*** Supplied entries Section Begins ***

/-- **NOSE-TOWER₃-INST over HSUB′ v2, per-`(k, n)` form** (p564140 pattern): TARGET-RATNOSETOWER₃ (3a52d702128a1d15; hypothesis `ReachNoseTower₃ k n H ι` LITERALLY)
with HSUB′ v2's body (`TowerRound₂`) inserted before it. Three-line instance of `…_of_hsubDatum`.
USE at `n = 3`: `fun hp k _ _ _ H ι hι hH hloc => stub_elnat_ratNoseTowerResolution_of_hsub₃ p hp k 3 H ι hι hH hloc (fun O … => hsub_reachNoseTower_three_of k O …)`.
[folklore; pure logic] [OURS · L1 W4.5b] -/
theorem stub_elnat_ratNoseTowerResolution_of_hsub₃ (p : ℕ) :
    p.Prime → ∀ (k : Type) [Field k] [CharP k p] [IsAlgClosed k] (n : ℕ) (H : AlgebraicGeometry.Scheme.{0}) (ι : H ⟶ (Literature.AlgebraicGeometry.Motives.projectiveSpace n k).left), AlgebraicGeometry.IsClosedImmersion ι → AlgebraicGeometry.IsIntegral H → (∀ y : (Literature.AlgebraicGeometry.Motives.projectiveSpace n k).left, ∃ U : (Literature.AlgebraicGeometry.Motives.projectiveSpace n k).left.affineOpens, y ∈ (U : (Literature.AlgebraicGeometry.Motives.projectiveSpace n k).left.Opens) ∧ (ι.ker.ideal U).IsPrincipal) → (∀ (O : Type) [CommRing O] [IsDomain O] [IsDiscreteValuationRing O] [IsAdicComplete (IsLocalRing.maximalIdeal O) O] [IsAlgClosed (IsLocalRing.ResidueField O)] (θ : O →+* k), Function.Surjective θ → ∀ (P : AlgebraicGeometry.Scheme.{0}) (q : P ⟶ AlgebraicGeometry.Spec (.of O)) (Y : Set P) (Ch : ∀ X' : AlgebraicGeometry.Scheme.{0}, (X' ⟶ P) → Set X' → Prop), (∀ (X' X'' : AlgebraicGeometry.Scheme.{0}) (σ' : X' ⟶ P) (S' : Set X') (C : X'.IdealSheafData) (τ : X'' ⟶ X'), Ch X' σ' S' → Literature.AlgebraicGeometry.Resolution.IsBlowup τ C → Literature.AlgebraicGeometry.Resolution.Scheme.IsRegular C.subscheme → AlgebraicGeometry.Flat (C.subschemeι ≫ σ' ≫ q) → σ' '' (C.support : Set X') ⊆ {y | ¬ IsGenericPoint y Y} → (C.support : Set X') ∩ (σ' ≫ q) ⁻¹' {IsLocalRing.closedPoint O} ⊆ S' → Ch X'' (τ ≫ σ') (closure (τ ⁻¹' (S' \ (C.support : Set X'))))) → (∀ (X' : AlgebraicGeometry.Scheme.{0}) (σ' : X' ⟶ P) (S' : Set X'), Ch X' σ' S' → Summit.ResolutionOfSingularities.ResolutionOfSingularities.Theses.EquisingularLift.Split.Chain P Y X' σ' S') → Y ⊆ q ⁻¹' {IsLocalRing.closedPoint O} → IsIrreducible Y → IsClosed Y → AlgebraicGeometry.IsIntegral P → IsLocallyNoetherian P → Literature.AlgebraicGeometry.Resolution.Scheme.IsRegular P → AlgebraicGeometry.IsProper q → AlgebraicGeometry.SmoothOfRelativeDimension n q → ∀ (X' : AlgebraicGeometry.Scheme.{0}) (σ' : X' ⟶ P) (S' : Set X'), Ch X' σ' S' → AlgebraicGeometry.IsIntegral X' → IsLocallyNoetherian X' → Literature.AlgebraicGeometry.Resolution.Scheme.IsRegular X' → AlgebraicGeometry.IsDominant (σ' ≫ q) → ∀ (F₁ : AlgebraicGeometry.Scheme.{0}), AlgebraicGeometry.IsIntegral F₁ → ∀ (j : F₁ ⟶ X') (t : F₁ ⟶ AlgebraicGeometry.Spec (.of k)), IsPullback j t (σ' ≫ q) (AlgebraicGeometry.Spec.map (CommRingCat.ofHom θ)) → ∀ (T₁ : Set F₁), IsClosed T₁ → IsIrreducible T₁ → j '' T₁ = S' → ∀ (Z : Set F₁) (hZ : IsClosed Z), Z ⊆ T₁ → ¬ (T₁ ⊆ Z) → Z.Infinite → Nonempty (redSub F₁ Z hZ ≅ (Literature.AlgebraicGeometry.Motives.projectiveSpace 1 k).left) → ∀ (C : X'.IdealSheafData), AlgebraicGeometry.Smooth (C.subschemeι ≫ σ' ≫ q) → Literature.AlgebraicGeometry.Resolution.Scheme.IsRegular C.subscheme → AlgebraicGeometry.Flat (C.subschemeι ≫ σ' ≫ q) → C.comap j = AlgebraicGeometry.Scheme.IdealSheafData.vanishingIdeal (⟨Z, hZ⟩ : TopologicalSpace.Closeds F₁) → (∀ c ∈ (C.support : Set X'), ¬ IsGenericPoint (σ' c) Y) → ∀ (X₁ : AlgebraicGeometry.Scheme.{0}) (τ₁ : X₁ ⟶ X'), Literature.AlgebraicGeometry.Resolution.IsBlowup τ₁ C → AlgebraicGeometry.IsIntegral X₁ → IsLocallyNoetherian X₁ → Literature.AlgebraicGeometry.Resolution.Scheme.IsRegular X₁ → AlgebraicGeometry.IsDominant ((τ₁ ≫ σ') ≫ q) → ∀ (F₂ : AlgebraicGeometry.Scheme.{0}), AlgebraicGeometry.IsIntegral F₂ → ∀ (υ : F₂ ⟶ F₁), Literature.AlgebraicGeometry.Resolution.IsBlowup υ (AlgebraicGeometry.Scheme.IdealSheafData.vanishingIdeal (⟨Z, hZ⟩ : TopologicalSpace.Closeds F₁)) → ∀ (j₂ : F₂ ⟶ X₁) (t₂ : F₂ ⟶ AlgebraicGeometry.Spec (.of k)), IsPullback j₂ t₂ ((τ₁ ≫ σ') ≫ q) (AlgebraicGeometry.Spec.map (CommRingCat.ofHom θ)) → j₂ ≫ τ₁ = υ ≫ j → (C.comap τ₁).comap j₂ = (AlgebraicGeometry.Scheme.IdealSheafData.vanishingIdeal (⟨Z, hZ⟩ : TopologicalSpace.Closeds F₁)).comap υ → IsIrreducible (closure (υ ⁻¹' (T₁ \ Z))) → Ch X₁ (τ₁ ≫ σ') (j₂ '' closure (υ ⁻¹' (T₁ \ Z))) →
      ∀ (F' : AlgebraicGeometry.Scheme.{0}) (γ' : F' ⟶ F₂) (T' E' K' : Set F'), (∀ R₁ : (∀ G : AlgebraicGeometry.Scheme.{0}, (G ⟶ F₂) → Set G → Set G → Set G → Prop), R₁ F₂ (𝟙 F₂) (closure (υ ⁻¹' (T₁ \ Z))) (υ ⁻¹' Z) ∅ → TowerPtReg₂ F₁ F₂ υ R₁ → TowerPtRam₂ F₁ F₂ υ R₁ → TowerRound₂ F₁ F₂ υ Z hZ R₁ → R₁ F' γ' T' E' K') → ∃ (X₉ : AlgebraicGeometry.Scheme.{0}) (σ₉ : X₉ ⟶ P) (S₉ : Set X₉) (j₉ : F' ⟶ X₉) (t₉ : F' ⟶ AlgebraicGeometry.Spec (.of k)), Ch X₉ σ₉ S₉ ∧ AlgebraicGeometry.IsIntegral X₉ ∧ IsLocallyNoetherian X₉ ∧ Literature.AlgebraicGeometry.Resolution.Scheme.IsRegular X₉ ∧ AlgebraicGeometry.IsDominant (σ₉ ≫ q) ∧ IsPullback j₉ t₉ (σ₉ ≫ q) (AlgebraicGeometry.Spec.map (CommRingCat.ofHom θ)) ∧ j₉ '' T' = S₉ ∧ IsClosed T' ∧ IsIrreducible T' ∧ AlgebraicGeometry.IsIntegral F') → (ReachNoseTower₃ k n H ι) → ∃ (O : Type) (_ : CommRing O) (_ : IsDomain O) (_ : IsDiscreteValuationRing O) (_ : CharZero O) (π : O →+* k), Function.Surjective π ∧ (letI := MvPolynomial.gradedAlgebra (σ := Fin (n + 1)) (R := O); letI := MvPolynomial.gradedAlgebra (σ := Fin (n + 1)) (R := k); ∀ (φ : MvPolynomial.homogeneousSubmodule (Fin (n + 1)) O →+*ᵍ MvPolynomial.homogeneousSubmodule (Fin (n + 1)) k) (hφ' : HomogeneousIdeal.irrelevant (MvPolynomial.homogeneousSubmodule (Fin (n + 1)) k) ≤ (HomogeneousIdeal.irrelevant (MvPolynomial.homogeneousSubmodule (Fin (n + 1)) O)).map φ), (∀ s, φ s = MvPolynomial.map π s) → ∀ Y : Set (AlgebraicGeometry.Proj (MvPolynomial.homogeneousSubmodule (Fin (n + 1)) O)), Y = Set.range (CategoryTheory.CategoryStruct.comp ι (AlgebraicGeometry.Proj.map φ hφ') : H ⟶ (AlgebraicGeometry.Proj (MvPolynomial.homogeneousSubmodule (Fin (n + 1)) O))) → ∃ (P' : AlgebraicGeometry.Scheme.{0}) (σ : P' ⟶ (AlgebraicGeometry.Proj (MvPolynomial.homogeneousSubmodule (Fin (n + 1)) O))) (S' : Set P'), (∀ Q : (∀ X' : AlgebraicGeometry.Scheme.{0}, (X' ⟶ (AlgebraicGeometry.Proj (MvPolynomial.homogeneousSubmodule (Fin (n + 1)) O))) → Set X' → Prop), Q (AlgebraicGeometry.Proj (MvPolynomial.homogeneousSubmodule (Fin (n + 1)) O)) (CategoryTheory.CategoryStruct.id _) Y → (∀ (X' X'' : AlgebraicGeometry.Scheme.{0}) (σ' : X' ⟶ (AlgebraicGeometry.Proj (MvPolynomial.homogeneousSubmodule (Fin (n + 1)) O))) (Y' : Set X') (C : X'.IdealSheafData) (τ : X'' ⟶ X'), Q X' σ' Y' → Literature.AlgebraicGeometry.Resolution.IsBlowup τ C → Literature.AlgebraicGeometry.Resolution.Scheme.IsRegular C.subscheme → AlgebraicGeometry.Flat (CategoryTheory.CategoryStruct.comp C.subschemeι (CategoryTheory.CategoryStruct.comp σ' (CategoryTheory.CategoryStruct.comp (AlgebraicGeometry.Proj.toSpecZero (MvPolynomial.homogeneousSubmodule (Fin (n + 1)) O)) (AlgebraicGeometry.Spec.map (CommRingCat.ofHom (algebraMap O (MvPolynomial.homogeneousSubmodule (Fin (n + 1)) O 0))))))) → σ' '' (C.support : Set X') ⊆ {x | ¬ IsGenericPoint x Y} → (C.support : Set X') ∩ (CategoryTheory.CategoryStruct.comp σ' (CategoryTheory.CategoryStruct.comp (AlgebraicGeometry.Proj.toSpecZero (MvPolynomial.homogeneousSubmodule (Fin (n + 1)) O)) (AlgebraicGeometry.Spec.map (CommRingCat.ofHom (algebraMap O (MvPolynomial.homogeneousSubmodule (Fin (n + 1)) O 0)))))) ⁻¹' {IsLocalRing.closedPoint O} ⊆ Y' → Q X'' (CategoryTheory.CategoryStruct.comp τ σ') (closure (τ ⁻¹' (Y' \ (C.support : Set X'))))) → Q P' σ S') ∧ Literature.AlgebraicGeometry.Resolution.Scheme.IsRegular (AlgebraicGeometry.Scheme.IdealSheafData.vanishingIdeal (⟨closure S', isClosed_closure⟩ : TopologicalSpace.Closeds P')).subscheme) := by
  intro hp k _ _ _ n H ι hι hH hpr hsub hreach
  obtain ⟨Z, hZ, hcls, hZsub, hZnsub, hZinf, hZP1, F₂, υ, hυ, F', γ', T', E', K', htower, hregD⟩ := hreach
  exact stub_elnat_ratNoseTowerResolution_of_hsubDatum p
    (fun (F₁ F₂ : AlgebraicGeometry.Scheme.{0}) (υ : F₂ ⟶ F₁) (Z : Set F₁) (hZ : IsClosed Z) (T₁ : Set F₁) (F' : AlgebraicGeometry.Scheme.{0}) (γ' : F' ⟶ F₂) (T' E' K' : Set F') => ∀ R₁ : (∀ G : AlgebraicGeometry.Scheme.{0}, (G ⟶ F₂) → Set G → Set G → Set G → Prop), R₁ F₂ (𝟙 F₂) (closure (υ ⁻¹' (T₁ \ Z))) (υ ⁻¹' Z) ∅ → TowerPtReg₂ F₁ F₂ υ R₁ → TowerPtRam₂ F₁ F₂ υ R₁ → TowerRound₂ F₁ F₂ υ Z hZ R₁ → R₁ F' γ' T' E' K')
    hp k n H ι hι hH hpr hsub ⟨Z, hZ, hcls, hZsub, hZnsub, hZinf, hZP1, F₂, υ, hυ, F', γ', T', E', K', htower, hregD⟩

*** Supplied entries Section Ends ***
*** Supplied entries Section Begins ***

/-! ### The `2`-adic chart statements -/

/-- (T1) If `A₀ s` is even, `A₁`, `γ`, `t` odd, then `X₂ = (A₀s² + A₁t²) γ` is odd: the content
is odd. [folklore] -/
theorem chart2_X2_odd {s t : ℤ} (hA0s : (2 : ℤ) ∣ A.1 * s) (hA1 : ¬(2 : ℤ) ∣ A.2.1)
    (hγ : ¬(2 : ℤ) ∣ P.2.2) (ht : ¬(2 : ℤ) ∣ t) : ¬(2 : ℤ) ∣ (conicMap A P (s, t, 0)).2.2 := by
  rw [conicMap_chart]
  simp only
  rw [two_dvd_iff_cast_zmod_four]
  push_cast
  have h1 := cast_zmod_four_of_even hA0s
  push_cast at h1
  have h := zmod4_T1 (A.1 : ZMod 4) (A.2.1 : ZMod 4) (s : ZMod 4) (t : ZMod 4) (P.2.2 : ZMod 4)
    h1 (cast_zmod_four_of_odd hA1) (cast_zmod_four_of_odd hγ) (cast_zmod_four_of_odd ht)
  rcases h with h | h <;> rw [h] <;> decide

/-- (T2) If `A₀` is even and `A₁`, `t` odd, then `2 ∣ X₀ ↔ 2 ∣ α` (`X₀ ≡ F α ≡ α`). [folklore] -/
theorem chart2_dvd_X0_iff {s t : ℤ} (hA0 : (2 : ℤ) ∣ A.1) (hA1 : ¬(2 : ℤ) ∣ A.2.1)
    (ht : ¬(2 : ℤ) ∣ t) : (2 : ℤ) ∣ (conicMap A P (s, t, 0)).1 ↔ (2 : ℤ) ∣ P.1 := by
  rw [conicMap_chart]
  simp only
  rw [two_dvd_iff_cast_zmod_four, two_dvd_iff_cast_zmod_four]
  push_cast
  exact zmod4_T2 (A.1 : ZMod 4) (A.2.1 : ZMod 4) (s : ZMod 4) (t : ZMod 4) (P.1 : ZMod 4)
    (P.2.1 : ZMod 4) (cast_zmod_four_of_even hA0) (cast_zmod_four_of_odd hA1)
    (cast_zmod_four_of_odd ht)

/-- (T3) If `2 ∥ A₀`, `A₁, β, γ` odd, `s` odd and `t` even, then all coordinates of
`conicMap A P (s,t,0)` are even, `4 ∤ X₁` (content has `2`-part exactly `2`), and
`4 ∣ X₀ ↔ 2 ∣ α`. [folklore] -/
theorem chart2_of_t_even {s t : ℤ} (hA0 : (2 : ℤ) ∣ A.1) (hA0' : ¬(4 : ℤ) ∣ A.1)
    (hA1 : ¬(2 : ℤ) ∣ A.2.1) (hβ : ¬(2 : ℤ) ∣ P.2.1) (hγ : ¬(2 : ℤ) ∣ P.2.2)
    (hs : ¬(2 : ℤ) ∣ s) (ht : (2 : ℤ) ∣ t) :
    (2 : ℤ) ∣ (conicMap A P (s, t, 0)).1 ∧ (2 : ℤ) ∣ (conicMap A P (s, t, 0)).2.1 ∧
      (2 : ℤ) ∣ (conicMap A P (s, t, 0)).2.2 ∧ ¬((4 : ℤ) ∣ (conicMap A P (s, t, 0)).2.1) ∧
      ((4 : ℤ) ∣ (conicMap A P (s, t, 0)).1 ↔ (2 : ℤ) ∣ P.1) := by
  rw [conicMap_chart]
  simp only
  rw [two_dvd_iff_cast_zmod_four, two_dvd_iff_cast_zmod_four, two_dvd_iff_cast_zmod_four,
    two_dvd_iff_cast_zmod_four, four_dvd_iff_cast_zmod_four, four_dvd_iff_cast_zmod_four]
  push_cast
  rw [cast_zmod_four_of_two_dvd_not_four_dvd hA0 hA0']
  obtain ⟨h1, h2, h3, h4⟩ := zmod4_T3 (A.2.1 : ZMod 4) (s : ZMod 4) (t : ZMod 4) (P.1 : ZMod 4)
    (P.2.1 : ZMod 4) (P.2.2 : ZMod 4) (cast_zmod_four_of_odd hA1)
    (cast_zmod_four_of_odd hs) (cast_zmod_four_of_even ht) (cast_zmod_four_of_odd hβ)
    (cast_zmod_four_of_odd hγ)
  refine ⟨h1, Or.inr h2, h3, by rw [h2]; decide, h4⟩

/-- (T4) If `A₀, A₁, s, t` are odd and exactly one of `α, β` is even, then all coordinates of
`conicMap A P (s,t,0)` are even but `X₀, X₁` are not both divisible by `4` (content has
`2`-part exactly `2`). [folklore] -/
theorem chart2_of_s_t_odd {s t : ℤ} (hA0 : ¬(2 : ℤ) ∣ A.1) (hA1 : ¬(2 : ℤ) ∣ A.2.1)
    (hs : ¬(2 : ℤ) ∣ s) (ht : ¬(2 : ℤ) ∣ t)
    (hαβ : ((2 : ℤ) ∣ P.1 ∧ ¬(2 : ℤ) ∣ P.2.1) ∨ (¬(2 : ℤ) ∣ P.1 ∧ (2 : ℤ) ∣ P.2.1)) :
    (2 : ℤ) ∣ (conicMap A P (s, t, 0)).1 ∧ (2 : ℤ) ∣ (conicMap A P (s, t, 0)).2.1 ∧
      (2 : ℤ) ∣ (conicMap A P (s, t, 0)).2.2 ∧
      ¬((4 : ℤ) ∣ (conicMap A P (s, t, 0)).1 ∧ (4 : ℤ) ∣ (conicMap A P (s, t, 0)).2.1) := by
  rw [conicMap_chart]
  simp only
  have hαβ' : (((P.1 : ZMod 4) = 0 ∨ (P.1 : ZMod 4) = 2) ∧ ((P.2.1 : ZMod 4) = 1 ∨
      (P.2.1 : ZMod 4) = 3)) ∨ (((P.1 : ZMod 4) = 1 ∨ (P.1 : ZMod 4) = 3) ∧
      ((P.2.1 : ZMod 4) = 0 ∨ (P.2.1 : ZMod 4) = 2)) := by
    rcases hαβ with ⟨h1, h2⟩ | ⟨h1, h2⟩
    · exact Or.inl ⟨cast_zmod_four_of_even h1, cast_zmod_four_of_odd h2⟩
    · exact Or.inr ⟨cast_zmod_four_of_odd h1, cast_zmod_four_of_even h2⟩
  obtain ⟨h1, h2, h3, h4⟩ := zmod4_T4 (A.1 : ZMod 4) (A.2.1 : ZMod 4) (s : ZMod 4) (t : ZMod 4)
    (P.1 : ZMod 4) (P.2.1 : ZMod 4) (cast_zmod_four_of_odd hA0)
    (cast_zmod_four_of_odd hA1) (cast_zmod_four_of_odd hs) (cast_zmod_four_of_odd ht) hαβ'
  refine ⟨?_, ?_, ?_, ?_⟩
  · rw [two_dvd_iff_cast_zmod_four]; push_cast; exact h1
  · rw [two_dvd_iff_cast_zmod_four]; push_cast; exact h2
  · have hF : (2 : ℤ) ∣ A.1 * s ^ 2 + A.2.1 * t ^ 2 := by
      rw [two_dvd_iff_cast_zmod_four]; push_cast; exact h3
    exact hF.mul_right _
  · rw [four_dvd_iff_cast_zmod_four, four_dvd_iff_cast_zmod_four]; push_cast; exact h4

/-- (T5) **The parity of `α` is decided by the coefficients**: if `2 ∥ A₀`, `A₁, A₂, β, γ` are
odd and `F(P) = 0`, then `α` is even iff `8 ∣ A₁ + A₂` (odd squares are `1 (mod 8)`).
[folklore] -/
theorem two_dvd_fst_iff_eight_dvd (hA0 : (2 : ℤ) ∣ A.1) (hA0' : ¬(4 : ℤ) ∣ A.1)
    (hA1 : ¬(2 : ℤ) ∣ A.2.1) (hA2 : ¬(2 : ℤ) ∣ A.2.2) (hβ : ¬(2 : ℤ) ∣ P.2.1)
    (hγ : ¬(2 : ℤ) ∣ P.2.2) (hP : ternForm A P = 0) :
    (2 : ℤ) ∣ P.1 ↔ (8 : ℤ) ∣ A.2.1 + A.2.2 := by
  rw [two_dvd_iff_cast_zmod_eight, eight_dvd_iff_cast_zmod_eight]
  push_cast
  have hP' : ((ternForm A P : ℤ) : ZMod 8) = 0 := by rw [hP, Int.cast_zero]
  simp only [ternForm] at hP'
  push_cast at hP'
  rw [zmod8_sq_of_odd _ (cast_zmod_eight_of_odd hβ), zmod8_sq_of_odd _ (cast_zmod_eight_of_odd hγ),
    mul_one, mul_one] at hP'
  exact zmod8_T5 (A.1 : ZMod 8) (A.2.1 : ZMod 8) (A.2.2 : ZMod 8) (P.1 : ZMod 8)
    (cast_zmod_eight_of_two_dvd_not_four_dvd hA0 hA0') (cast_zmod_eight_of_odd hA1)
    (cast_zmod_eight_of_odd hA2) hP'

*** Supplied entries Section Ends ***

* Description of the task: Would you retype the lines above from the one with "(ht : ¬(2 : ℤ) ∣ t) : (2" down to the one with "(P.2.1 : ZMod 4) (P.2.2", word for word, both ends included and no other lines?

* Exercise response:
    (ht : ¬(2 : ℤ) ∣ t) : (2 : ℤ) ∣ (conicMap A P (s, t, 0)).1 ↔ (2 : ℤ) ∣ P.1 := by
  rw [conicMap_chart]
  simp only
  rw [two_dvd_iff_cast_zmod_four, two_dvd_iff_cast_zmod_four]
  push_cast
  exact zmod4_T2 (A.1 : ZMod 4) (A.2.1 : ZMod 4) (s : ZMod 4) (t : ZMod 4) (P.1 : ZMod 4)
    (P.2.1 : ZMod 4) (cast_zmod_four_of_even hA0) (cast_zmod_four_of_odd hA1)
    (cast_zmod_four_of_odd ht)

/-- (T3) If `2 ∥ A₀`, `A₁, β, γ` odd, `s` odd and `t` even, then all coordinates of
`conicMap A P (s,t,0)` are even, `4 ∤ X₁` (content has `2`-part exactly `2`), and
`4 ∣ X₀ ↔ 2 ∣ α`. [folklore] -/
theorem chart2_of_t_even {s t : ℤ} (hA0 : (2 : ℤ) ∣ A.1) (hA0' : ¬(4 : ℤ) ∣ A.1)
    (hA1 : ¬(2 : ℤ) ∣ A.2.1) (hβ : ¬(2 : ℤ) ∣ P.2.1) (hγ : ¬(2 : ℤ) ∣ P.2.2)
    (hs : ¬(2 : ℤ) ∣ s) (ht : (2 : ℤ) ∣ t) :
    (2 : ℤ) ∣ (conicMap A P (s, t, 0)).1 ∧ (2 : ℤ) ∣ (conicMap A P (s, t, 0)).2.1 ∧
      (2 : ℤ) ∣ (conicMap A P (s, t, 0)).2.2 ∧ ¬((4 : ℤ) ∣ (conicMap A P (s, t, 0)).2.1) ∧
      ((4 : ℤ) ∣ (conicMap A P (s, t, 0)).1 ↔ (2 : ℤ) ∣ P.1) := by
  rw [conicMap_chart]
  simp only
  rw [two_dvd_iff_cast_zmod_four, two_dvd_iff_cast_zmod_four, two_dvd_iff_cast_zmod_four,
    two_dvd_iff_cast_zmod_four, four_dvd_iff_cast_zmod_four, four_dvd_iff_cast_zmod_four]
  push_cast
  rw [cast_zmod_four_of_two_dvd_not_four_dvd hA0 hA0']
  obtain ⟨h1, h2, h3, h4⟩ := zmod4_T3 (A.2.1 : ZMod 4) (s : ZMod 4) (t : ZMod 4) (P.1 : ZMod 4)
    (P.2.1 : ZMod 4) (P.2.2 : ZMod 4) (cast_zmod_four_of_odd hA1)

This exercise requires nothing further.